### WORK ORDER
Could you set down exactly the lines in the records below between the line holding "theorem natSizeU_codeFP : CodeFP" and the line holding "theorem decodeNat_codeFP : CodeFP", inclusive?

### RECORD SET
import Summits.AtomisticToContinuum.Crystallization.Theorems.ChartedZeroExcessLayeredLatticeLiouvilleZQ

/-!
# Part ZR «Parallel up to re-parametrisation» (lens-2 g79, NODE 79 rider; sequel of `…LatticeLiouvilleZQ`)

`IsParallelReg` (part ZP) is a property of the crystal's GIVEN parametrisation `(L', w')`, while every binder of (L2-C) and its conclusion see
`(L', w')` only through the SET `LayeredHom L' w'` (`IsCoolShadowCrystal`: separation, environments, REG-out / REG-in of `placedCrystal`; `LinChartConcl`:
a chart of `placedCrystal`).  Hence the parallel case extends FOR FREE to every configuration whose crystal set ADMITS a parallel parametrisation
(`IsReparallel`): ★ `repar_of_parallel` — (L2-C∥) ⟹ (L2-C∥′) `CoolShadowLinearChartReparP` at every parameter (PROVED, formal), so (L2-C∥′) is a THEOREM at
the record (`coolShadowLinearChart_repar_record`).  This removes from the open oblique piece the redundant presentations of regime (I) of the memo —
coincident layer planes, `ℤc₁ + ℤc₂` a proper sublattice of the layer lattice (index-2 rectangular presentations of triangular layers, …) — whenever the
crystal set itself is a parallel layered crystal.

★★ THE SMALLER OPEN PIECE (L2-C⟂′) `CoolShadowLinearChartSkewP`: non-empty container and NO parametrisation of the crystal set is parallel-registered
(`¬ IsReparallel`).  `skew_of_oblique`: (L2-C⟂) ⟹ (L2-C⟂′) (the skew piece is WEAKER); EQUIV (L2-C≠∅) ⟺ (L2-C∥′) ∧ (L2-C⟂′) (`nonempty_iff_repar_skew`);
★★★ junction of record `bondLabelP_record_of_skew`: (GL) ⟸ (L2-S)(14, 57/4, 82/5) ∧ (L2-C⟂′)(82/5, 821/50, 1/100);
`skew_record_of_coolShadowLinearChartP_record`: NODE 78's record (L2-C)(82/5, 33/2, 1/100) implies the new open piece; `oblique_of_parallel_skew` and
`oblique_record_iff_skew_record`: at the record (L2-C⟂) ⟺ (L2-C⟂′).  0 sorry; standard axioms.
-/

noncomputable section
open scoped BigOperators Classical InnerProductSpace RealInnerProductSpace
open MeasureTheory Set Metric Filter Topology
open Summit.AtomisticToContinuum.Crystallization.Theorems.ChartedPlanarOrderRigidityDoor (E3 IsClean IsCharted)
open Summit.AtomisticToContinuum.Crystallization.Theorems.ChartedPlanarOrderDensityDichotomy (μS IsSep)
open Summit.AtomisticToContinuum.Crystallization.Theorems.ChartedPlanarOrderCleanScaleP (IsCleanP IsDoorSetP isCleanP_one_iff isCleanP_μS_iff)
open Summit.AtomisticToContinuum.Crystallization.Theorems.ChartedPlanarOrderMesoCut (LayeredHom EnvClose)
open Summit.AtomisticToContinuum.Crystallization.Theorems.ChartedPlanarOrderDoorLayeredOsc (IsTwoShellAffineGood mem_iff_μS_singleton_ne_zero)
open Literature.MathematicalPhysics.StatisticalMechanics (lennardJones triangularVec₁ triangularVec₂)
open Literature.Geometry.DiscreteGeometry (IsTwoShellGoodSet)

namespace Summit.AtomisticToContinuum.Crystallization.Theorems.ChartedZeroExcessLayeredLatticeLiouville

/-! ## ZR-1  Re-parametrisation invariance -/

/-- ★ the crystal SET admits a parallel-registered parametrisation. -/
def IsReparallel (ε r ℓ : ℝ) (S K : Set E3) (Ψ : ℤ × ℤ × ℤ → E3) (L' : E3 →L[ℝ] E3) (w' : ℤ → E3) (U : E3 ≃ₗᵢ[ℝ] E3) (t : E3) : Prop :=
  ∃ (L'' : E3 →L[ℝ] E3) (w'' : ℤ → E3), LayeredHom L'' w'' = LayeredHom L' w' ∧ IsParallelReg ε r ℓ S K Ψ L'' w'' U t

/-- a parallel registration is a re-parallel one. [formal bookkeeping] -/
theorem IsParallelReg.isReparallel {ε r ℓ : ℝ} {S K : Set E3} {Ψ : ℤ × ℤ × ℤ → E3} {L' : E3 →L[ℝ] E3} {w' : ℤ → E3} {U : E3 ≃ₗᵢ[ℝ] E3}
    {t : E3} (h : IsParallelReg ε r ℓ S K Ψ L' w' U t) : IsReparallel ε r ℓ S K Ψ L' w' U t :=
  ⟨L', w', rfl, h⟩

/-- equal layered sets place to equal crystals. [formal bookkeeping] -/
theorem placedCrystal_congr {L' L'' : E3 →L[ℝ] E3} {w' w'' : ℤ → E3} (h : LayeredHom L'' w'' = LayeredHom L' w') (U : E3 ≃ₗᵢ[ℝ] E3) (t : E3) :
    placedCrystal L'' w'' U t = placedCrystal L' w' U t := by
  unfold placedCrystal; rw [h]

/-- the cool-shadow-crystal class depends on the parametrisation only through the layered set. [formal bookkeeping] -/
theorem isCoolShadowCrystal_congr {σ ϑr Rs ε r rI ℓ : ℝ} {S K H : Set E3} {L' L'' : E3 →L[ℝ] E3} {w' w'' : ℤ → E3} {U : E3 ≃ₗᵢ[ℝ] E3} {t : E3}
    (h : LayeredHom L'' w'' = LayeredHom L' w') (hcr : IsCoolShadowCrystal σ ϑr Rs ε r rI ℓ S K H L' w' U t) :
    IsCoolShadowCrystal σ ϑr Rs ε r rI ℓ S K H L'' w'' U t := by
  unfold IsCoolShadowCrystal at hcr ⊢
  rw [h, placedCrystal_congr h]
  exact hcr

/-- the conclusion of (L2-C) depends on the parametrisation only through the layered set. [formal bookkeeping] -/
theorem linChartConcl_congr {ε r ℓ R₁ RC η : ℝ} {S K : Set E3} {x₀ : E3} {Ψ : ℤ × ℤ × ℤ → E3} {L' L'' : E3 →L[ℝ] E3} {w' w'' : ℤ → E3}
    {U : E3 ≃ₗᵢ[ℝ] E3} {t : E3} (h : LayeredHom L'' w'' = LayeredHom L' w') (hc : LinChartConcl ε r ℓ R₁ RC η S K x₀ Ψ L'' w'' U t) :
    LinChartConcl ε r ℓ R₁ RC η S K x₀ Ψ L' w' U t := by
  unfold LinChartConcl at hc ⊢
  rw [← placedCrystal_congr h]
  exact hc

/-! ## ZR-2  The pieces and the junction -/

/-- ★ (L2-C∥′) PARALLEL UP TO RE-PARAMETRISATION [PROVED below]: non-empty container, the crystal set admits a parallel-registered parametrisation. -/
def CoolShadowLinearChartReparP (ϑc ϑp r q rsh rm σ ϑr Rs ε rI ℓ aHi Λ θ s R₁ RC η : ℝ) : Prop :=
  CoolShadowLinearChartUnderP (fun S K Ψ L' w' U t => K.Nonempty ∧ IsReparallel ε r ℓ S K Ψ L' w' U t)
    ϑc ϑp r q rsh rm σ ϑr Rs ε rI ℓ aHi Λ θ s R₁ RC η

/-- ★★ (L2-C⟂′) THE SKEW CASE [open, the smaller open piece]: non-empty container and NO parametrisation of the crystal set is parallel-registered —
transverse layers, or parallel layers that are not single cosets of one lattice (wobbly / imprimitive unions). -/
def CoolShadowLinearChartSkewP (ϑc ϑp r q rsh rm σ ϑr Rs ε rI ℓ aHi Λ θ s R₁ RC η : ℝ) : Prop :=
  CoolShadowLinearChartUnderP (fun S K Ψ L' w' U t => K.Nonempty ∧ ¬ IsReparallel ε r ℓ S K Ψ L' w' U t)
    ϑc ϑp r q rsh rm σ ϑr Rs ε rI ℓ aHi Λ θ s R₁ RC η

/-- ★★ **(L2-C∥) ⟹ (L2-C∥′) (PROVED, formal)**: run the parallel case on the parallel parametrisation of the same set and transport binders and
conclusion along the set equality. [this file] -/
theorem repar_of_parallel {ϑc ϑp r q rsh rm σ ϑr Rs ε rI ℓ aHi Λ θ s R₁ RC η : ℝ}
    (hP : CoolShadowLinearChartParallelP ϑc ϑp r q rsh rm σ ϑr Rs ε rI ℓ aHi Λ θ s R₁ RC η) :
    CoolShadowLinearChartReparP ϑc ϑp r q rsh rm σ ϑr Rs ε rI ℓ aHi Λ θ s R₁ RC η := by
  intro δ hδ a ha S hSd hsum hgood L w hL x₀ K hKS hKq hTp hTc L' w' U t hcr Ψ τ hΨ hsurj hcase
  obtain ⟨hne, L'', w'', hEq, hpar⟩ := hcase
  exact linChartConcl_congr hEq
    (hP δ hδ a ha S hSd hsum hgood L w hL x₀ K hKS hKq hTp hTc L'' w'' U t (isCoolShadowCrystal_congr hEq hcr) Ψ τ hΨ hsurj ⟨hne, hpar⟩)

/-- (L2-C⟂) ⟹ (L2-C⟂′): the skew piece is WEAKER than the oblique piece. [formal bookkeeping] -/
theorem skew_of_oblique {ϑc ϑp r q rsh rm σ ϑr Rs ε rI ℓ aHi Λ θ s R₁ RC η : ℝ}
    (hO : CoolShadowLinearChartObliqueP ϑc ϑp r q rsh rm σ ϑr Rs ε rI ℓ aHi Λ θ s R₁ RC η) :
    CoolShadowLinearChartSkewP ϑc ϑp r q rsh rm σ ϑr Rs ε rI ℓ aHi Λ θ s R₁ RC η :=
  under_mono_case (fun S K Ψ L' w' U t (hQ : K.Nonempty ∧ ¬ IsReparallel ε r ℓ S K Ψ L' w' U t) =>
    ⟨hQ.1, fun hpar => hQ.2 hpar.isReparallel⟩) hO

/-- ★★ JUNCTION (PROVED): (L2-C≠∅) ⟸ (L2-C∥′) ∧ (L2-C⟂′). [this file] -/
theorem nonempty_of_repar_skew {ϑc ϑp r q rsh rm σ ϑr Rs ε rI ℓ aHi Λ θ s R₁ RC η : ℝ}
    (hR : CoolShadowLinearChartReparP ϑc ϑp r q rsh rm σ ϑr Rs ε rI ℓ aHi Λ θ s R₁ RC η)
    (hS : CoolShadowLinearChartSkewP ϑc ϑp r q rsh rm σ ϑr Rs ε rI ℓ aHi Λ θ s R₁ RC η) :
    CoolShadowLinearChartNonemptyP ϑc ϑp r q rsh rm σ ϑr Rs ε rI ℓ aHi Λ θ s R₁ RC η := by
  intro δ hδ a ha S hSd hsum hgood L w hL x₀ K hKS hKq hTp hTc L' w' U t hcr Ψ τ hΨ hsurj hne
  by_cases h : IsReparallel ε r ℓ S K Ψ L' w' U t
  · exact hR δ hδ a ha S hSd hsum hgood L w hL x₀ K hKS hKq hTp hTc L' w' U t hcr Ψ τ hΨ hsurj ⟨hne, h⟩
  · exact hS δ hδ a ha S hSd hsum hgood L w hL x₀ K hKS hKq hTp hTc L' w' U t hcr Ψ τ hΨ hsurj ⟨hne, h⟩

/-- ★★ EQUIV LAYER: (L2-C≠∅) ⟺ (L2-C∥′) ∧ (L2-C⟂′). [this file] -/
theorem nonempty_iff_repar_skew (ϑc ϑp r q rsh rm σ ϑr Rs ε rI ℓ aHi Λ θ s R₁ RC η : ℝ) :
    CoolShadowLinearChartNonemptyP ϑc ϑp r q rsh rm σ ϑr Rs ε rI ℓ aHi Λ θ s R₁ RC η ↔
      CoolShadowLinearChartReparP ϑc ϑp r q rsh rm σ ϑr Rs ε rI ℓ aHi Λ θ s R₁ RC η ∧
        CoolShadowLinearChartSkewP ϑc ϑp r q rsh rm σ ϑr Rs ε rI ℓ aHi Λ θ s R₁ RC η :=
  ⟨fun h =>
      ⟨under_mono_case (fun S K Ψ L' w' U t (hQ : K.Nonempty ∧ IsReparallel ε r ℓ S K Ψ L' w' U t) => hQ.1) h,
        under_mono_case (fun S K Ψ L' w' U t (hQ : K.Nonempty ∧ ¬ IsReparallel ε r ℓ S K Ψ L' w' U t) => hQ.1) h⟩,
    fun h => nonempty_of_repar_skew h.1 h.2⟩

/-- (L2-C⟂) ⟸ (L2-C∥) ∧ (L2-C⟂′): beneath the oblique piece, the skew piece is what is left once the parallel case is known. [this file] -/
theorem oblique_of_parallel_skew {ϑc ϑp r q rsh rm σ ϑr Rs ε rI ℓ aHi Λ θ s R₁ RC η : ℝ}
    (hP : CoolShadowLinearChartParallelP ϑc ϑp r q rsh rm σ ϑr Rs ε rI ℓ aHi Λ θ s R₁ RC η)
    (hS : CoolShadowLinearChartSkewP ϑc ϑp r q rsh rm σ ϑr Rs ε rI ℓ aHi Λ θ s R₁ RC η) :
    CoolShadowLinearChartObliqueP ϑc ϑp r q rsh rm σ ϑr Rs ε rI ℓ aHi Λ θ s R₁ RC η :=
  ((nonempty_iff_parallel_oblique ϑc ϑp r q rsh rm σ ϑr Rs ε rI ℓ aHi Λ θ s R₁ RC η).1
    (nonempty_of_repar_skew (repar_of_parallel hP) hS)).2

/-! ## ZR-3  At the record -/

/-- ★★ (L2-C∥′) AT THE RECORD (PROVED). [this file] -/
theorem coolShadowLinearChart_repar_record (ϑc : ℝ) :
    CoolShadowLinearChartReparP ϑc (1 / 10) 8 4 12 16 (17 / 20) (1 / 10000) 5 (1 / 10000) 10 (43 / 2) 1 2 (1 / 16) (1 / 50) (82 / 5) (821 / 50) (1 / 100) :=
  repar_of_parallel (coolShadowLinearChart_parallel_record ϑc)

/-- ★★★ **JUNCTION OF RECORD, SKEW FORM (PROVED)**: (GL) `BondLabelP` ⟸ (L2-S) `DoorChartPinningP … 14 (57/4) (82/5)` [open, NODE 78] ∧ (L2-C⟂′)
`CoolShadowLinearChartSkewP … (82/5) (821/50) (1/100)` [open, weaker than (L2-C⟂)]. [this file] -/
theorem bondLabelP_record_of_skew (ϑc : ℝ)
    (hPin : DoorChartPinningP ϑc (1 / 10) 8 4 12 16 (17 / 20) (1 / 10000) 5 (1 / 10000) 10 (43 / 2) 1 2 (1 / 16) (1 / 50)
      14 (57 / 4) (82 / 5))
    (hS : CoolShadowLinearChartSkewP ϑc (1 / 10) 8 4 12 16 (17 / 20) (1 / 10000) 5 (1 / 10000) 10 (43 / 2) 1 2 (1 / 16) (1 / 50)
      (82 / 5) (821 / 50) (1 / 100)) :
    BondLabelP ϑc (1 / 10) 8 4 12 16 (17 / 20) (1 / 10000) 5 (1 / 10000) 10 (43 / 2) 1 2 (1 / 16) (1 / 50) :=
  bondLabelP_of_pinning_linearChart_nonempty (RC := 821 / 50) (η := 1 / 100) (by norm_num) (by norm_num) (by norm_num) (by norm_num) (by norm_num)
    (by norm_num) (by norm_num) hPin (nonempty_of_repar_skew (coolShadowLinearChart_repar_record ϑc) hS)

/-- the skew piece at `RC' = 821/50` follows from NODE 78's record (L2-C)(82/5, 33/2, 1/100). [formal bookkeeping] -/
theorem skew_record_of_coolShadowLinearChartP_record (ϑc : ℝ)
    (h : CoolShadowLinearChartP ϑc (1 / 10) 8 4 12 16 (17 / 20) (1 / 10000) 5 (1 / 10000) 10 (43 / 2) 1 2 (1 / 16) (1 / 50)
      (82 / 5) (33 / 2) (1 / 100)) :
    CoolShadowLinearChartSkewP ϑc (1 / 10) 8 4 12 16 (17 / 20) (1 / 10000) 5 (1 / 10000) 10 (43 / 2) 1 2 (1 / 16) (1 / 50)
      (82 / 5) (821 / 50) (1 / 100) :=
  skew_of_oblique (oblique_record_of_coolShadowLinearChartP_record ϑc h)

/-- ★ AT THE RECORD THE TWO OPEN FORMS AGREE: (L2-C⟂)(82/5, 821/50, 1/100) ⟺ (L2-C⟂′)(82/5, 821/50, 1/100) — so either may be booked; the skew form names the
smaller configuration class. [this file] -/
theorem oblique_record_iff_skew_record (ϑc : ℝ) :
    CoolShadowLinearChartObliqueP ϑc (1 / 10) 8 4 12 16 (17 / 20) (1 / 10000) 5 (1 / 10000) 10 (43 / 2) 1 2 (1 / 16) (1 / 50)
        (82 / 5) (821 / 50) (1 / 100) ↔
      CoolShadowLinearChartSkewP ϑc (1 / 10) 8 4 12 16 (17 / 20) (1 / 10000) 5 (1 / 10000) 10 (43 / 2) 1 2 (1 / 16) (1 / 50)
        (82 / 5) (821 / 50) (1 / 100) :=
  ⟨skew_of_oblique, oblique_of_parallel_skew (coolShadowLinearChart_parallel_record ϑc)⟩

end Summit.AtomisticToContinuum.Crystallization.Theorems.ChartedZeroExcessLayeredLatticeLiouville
--
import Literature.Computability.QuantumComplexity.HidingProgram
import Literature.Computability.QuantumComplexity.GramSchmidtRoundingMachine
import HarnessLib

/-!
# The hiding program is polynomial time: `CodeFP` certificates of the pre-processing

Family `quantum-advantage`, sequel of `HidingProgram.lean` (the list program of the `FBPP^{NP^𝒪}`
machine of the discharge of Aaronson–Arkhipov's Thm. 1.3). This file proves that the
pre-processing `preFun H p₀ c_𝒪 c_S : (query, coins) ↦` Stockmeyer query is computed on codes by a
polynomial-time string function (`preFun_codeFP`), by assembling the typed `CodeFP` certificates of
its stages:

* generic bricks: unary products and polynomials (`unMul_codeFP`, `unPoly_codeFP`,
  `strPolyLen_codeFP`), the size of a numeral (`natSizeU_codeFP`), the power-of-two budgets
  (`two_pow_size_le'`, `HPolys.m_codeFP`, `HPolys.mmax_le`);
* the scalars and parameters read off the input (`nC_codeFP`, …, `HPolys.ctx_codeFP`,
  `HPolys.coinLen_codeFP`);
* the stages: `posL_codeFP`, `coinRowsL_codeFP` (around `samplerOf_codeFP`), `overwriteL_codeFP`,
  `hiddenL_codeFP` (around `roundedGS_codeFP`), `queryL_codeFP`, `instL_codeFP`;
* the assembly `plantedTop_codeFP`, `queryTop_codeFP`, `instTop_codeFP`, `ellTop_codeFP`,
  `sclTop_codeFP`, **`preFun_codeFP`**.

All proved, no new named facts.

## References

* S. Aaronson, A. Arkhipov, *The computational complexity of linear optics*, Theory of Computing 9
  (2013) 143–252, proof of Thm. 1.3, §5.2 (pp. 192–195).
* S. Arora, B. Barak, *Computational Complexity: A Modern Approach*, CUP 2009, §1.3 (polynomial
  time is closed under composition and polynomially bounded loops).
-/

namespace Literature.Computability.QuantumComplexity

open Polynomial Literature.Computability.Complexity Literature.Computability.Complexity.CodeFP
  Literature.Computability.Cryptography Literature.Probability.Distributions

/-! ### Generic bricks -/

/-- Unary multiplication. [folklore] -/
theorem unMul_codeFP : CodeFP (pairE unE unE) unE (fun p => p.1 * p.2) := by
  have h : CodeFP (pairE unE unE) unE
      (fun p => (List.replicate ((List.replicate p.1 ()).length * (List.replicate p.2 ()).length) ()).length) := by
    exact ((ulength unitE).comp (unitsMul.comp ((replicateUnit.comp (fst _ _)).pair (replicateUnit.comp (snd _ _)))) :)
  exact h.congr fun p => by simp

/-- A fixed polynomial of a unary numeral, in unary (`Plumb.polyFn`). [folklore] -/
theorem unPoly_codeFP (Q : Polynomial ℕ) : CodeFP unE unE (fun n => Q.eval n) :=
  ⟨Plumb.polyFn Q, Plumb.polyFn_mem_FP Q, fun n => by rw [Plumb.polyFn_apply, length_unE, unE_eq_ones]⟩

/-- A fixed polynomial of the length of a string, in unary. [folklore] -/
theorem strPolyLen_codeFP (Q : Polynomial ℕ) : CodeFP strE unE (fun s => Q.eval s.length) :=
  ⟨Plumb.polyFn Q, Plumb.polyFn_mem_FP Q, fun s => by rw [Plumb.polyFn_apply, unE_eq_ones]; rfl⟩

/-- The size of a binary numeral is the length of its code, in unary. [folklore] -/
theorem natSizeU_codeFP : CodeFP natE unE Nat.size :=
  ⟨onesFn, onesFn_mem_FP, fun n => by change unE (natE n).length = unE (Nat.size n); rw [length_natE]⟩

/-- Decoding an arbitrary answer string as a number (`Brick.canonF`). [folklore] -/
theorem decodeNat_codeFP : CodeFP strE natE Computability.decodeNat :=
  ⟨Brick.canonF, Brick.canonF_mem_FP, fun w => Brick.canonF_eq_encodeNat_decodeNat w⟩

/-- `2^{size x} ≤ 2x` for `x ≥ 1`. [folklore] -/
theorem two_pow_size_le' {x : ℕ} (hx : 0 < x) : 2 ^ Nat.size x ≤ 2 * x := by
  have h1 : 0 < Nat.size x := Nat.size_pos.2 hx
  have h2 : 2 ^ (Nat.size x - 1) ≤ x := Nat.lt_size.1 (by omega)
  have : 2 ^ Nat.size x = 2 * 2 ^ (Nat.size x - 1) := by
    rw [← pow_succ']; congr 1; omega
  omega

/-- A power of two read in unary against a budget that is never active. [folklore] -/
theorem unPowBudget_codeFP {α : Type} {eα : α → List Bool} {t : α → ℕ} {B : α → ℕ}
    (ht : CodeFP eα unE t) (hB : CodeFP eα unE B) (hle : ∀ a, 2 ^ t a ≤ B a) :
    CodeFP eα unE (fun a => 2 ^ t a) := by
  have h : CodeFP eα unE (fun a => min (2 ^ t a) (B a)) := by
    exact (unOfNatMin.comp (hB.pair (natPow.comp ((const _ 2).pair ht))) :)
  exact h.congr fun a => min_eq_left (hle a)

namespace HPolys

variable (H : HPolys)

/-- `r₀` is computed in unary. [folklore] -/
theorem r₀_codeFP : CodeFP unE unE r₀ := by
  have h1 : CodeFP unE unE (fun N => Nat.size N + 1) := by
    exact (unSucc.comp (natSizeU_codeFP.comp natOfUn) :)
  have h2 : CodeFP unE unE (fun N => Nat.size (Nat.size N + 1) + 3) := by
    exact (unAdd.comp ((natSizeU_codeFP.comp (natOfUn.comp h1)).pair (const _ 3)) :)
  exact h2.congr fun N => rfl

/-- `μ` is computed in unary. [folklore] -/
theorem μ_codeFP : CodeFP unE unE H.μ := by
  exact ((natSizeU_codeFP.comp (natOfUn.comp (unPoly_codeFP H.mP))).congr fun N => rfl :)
* * *
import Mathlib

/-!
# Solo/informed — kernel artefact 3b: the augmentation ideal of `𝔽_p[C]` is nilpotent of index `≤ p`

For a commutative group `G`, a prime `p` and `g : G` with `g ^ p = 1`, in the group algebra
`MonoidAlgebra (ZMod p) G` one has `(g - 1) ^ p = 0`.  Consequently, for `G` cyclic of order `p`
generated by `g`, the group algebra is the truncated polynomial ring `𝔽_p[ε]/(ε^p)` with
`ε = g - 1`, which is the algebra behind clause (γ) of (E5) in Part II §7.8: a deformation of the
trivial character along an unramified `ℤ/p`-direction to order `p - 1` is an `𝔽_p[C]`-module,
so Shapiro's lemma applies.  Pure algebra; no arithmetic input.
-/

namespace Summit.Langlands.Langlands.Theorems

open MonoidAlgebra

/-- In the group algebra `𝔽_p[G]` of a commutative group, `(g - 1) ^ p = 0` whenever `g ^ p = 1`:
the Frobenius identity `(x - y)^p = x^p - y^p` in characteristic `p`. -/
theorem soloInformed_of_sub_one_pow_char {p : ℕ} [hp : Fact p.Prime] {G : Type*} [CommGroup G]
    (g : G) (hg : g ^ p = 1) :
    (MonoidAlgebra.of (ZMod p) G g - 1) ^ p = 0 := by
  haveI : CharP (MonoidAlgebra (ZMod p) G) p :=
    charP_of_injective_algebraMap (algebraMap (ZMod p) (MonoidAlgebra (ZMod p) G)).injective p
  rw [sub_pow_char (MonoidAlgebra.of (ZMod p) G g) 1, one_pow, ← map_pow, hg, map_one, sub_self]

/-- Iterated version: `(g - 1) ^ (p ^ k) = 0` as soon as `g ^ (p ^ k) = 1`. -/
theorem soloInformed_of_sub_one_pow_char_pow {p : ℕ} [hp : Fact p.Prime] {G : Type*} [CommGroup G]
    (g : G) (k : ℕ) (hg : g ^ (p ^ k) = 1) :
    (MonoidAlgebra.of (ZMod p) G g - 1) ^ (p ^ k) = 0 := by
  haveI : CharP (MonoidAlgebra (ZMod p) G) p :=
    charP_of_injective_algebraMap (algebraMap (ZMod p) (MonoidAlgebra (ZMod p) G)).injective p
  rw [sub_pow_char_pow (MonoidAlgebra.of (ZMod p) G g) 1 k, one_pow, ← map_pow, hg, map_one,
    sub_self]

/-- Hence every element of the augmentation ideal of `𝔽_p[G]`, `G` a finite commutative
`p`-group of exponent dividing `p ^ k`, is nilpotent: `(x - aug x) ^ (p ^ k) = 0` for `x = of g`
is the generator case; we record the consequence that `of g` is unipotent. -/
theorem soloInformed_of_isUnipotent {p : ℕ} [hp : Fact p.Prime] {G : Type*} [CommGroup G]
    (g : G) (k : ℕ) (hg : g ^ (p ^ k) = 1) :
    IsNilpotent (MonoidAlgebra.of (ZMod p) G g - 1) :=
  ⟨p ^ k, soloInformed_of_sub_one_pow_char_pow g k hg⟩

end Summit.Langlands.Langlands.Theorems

### WRITTEN SOLUTION
theorem natSizeU_codeFP : CodeFP natE unE Nat.size :=
  ⟨onesFn, onesFn_mem_FP, fun n => by change unE (natE n).length = unE (Nat.size n); rw [length_natE]⟩

/-- Decoding an arbitrary answer string as a number (`Brick.canonF`). [folklore] -/
theorem decodeNat_codeFP : CodeFP strE natE Computability.decodeNat :=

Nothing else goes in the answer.